[Start of section]

/-- **K0′'s rev-13 BODY for the family `F` (every `N`), MODULO THE SAME ROWS, at any admissible such parameter**: `∃ θ, θ.Provisos₁₂ ∧ θ.ZtUnity ∧ θ.Admissible` (the text of
`stmt-QuantumFields-19789` at `N = 2`; a later restate adding `θ.SlotsNondegenerate` is K0b's row P12, not read here).  A REDUCTION — nothing is discharged.
[cite: Balaban1988Convergent, Thm 1 p.262; Balaban1989LargeFieldII, Thm 1 p.355 (bookkeeping)] -/
theorem Stage12Params.record12Inhabited_body_of (θ : Stage12Params F N) (hsel : θ.ppSel = ppSelIdOfRecord F θ.ν θ.τ9.M)
    (hU : LocalBgMeasurable F N θ.ν) (hres : θ.HasResidualsOfRecord F N)
    (hrstep : ∀ (p : B12.RunParams) (k : ℕ) [DecidableEq (PBond (F.P p.K) (k + 1))], k < p.K →
      (towerRepOfRecord F N θ.ν θ.τ9 (slotsTOfRecord F N θ.ν θ.τ9 (EOfRecord₁₀ F N θ.toStage9Params) (wOfRecord₉ F N θ.toStage9Params) θ.ppSel)
        θ.ppSel p (gOfRecord₁₀ F N θ.toStage9Params p) (k + 1)).toRepData.ProvisosSupp)
    (hcontT : θ.toStage8Params.HasContTransportAlong)
    (hbg : ∀ (p : B12.RunParams) (n : ℕ), n ≤ p.K → Step.InInterval θ.γ n (gOfRecord₁₀ F N θ.toStage9Params p) →
      BgProviso F N p.K (settingOfRecord₁₂ F N θ p) (θ.Rz p.K) θ.τ9.M n (suppOfRecord₁₂ F N θ p n) (UbgOfRecord₁₂ F N θ p n))
    (hadm : θ.Admissible F N) :
    ∃ θ' : Stage12Params F N, θ'.Provisos₁₂ F N ∧ θ'.ZtUnity F N ∧ θ'.Admissible F N :=
  ⟨θ, θ.provisos₁₂_of_localBg_of_residuals hsel hU hres hrstep hcontT hbg, hres.ztUnity, hadm⟩

variable (F N) in
/-- **THE θ OF RECORD QUALIFIES**: `θ₀ = theta12OfRecord F N (zeta316OfRecord F N numerics7OfRecord₁₂ 1 1) (RzOfRecord F N) (ZtOfRecord F N)` has the identity selector (`rfl`),
the residuals of record (`⟨rfl, rfl, rfl⟩`, K0b's junction) and is admissible (K0a's `admissible_theta12OfRecord`) — so at `θ₀` K0′'s rev-13 body for `F` follows from
`LocalBgMeasurable F N numerics7OfRecord₁₂` and the rows P6, P7, P11 read AT `θ₀`. [cite: Balaban1988Convergent, Thm 1 p.262 (bookkeeping)] -/
theorem record12Inhabited_body_theta12OfRecord_of (hU : LocalBgMeasurable F N numerics7OfRecord₁₂)
    (hrstep : ∀ (p : B12.RunParams) (k : ℕ) [DecidableEq (PBond (F.P p.K) (k + 1))], k < p.K →
      (towerRepOfRecord F N numerics7OfRecord₁₂
          (theta12OfRecord F N (zeta316OfRecord F N numerics7OfRecord₁₂ 1 1) (RzOfRecord F N) (ZtOfRecord F N)).τ9
          (slotsTOfRecord F N numerics7OfRecord₁₂
            (theta12OfRecord F N (zeta316OfRecord F N numerics7OfRecord₁₂ 1 1) (RzOfRecord F N) (ZtOfRecord F N)).τ9
            (EOfRecord₁₀ F N (theta12OfRecord F N (zeta316OfRecord F N numerics7OfRecord₁₂ 1 1) (RzOfRecord F N) (ZtOfRecord F N)).toStage9Params)
            (wOfRecord₉ F N (theta12OfRecord F N (zeta316OfRecord F N numerics7OfRecord₁₂ 1 1) (RzOfRecord F N) (ZtOfRecord F N)).toStage9Params)
            (ppSelIdOfRecord F numerics7OfRecord₁₂ 1))
          (ppSelIdOfRecord F numerics7OfRecord₁₂ 1) p
          (gOfRecord₁₀ F N (theta12OfRecord F N (zeta316OfRecord F N numerics7OfRecord₁₂ 1 1) (RzOfRecord F N) (ZtOfRecord F N)).toStage9Params p)
          (k + 1)).toRepData.ProvisosSupp)
    (hcontT : (theta12OfRecord F N (zeta316OfRecord F N numerics7OfRecord₁₂ 1 1) (RzOfRecord F N) (ZtOfRecord F N)).toStage8Params.HasContTransportAlong)
    (hbg : ∀ (p : B12.RunParams) (n : ℕ), n ≤ p.K →
      Step.InInterval (1 / 2 : ℝ) n
        (gOfRecord₁₀ F N (theta12OfRecord F N (zeta316OfRecord F N numerics7OfRecord₁₂ 1 1) (RzOfRecord F N) (ZtOfRecord F N)).toStage9Params p) →
      BgProviso F N p.K
        (settingOfRecord₁₂ F N (theta12OfRecord F N (zeta316OfRecord F N numerics7OfRecord₁₂ 1 1) (RzOfRecord F N) (ZtOfRecord F N)) p)
        (RzOfRecord F N p.K) 1 n
        (suppOfRecord₁₂ F N (theta12OfRecord F N (zeta316OfRecord F N numerics7OfRecord₁₂ 1 1) (RzOfRecord F N) (ZtOfRecord F N)) p n)
        (UbgOfRecord₁₂ F N (theta12OfRecord F N (zeta316OfRecord F N numerics7OfRecord₁₂ 1 1) (RzOfRecord F N) (ZtOfRecord F N)) p n)) :
    ∃ θ : Stage12Params F N, θ.Provisos₁₂ F N ∧ θ.ZtUnity F N ∧ θ.Admissible F N :=
  (theta12OfRecord F N (zeta316OfRecord F N numerics7OfRecord₁₂ 1 1) (RzOfRecord F N) (ZtOfRecord F N)).record12Inhabited_body_of
    rfl hU ⟨rfl, rfl, rfl⟩ hrstep hcontT hbg (admissible_theta12OfRecord F N _ _ _)

end Assembly

/-! ## §4. (v1.2) The rev-15 text of K0′ (`θ.SlotsNondegenerate` threaded next to `ZtUnity`, director LINES №108∕№109): the same assembly with row P12 (K0b's
`SlotsNondegenerate`, positive levels) as one more displayed HYPOTHESIS -/

section AssemblyRev15

variable {F N}

/-- **K0′'s rev-15 BODY for the family `F` (every `N`), MODULO ROWS (H-U), P6, P7, P11, P12**: `∃ θ, θ.Provisos₁₂ ∧ (θ.ZtUnity ∧ θ.SlotsNondegenerate) ∧ θ.Admissible` at any
admissible Stage-12 parameter with K0b's residuals of record and the identity selector; `SlotsNondegenerate` (row P12) is a HYPOTHESIS here.  A REDUCTION — nothing is discharged.
[cite: Balaban1988Convergent, Thm 1 p.262; Balaban1989LargeFieldII, Thm 1 p.355 (bookkeeping)] -/
theorem Stage12Params.record12Inhabited_body15_of (θ : Stage12Params F N) (hsel : θ.ppSel = ppSelIdOfRecord F θ.ν θ.τ9.M)
    (hU : LocalBgMeasurable F N θ.ν) (hres : θ.HasResidualsOfRecord F N)
    (hrstep : ∀ (p : B12.RunParams) (k : ℕ) [DecidableEq (PBond (F.P p.K) (k + 1))], k < p.K →
      (towerRepOfRecord F N θ.ν θ.τ9 (slotsTOfRecord F N θ.ν θ.τ9 (EOfRecord₁₀ F N θ.toStage9Params) (wOfRecord₉ F N θ.toStage9Params) θ.ppSel)
        θ.ppSel p (gOfRecord₁₀ F N θ.toStage9Params p) (k + 1)).toRepData.ProvisosSupp)
    (hcontT : θ.toStage8Params.HasContTransportAlong)
    (hbg : ∀ (p : B12.RunParams) (n : ℕ), n ≤ p.K → Step.InInterval θ.γ n (gOfRecord₁₀ F N θ.toStage9Params p) →
      BgProviso F N p.K (settingOfRecord₁₂ F N θ p) (θ.Rz p.K) θ.τ9.M n (suppOfRecord₁₂ F N θ p n) (UbgOfRecord₁₂ F N θ p n))
    (hnd : θ.SlotsNondegenerate) (hadm : θ.Admissible F N) :
    ∃ θ' : Stage12Params F N, θ'.Provisos₁₂ F N ∧ (θ'.ZtUnity F N ∧ θ'.SlotsNondegenerate) ∧ θ'.Admissible F N :=
  ⟨θ, θ.provisos₁₂_of_localBg_of_residuals hsel hU hres hrstep hcontT hbg, ⟨hres.ztUnity, hnd⟩, hadm⟩

variable (F N) in
/-- **… AT THE θ OF RECORD** `θ₀ = theta12OfRecord F N (zeta316OfRecord F N numerics7OfRecord₁₂ 1 1) (RzOfRecord F N) (ZtOfRecord F N)`: K0′'s rev-15 body for `F` from
`LocalBgMeasurable F N numerics7OfRecord₁₂` and the rows P6, P7, P11, P12 read AT `θ₀` (identity selector `rfl`, residuals `⟨rfl, rfl, rfl⟩`, K0a's `admissible_theta12OfRecord`).
[cite: Balaban1988Convergent, Thm 1 p.262 (bookkeeping)] -/
theorem record12Inhabited_body15_theta12OfRecord_of (hU : LocalBgMeasurable F N numerics7OfRecord₁₂)
    (hrstep : ∀ (p : B12.RunParams) (k : ℕ) [DecidableEq (PBond (F.P p.K) (k + 1))], k < p.K →
      (towerRepOfRecord F N numerics7OfRecord₁₂
          (theta12OfRecord F N (zeta316OfRecord F N numerics7OfRecord₁₂ 1 1) (RzOfRecord F N) (ZtOfRecord F N)).τ9
          (slotsTOfRecord F N numerics7OfRecord₁₂
            (theta12OfRecord F N (zeta316OfRecord F N numerics7OfRecord₁₂ 1 1) (RzOfRecord F N) (ZtOfRecord F N)).τ9
            (EOfRecord₁₀ F N (theta12OfRecord F N (zeta316OfRecord F N numerics7OfRecord₁₂ 1 1) (RzOfRecord F N) (ZtOfRecord F N)).toStage9Params)
            (wOfRecord₉ F N (theta12OfRecord F N (zeta316OfRecord F N numerics7OfRecord₁₂ 1 1) (RzOfRecord F N) (ZtOfRecord F N)).toStage9Params)
            (ppSelIdOfRecord F numerics7OfRecord₁₂ 1))
          (ppSelIdOfRecord F numerics7OfRecord₁₂ 1) p
          (gOfRecord₁₀ F N (theta12OfRecord F N (zeta316OfRecord F N numerics7OfRecord₁₂ 1 1) (RzOfRecord F N) (ZtOfRecord F N)).toStage9Params p)
          (k + 1)).toRepData.ProvisosSupp)
    (hcontT : (theta12OfRecord F N (zeta316OfRecord F N numerics7OfRecord₁₂ 1 1) (RzOfRecord F N) (ZtOfRecord F N)).toStage8Params.HasContTransportAlong)
    (hbg : ∀ (p : B12.RunParams) (n : ℕ), n ≤ p.K →
      Step.InInterval (1 / 2 : ℝ) n
        (gOfRecord₁₀ F N (theta12OfRecord F N (zeta316OfRecord F N numerics7OfRecord₁₂ 1 1) (RzOfRecord F N) (ZtOfRecord F N)).toStage9Params p) →
      BgProviso F N p.K
        (settingOfRecord₁₂ F N (theta12OfRecord F N (zeta316OfRecord F N numerics7OfRecord₁₂ 1 1) (RzOfRecord F N) (ZtOfRecord F N)) p)
        (RzOfRecord F N p.K) 1 n
        (suppOfRecord₁₂ F N (theta12OfRecord F N (zeta316OfRecord F N numerics7OfRecord₁₂ 1 1) (RzOfRecord F N) (ZtOfRecord F N)) p n)
        (UbgOfRecord₁₂ F N (theta12OfRecord F N (zeta316OfRecord F N numerics7OfRecord₁₂ 1 1) (RzOfRecord F N) (ZtOfRecord F N)) p n))
    (hnd : (theta12OfRecord F N (zeta316OfRecord F N numerics7OfRecord₁₂ 1 1) (RzOfRecord F N) (ZtOfRecord F N)).SlotsNondegenerate) :
    ∃ θ : Stage12Params F N, θ.Provisos₁₂ F N ∧ (θ.ZtUnity F N ∧ θ.SlotsNondegenerate) ∧ θ.Admissible F N :=
  (theta12OfRecord F N (zeta316OfRecord F N numerics7OfRecord₁₂ 1 1) (RzOfRecord F N) (ZtOfRecord F N)).record12Inhabited_body15_of
    rfl hU ⟨rfl, rfl, rfl⟩ hrstep hcontT hbg hnd (admissible_theta12OfRecord F N _ _ _)

end AssemblyRev15

end Literature.MathematicalPhysics.QuantumFieldTheory.Balaban1983to89.Node00

end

[End of section]

WORK TO COMPLETE
Return, exactly as they stand, the lines from the start of the records above through the line with "N ∧ θ'.ZtUnity", both ends included, and no other lines.

REPLY TO THE EXERCISE
/-- **K0′'s rev-13 BODY for the family `F` (every `N`), MODULO THE SAME ROWS, at any admissible such parameter**: `∃ θ, θ.Provisos₁₂ ∧ θ.ZtUnity ∧ θ.Admissible` (the text of
`stmt-QuantumFields-19789` at `N = 2`; a later restate adding `θ.SlotsNondegenerate` is K0b's row P12, not read here).  A REDUCTION — nothing is discharged.
[cite: Balaban1988Convergent, Thm 1 p.262; Balaban1989LargeFieldII, Thm 1 p.355 (bookkeeping)] -/
theorem Stage12Params.record12Inhabited_body_of (θ : Stage12Params F N) (hsel : θ.ppSel = ppSelIdOfRecord F θ.ν θ.τ9.M)
    (hU : LocalBgMeasurable F N θ.ν) (hres : θ.HasResidualsOfRecord F N)
    (hrstep : ∀ (p : B12.RunParams) (k : ℕ) [DecidableEq (PBond (F.P p.K) (k + 1))], k < p.K →
      (towerRepOfRecord F N θ.ν θ.τ9 (slotsTOfRecord F N θ.ν θ.τ9 (EOfRecord₁₀ F N θ.toStage9Params) (wOfRecord₉ F N θ.toStage9Params) θ.ppSel)
        θ.ppSel p (gOfRecord₁₀ F N θ.toStage9Params p) (k + 1)).toRepData.ProvisosSupp)
    (hcontT : θ.toStage8Params.HasContTransportAlong)
    (hbg : ∀ (p : B12.RunParams) (n : ℕ), n ≤ p.K → Step.InInterval θ.γ n (gOfRecord₁₀ F N θ.toStage9Params p) →
      BgProviso F N p.K (settingOfRecord₁₂ F N θ p) (θ.Rz p.K) θ.τ9.M n (suppOfRecord₁₂ F N θ p n) (UbgOfRecord₁₂ F N θ p n))
    (hadm : θ.Admissible F N) :
    ∃ θ' : Stage12Params F N, θ'.Provisos₁₂ F N ∧ θ'.ZtUnity F N ∧ θ'.Admissible F N :=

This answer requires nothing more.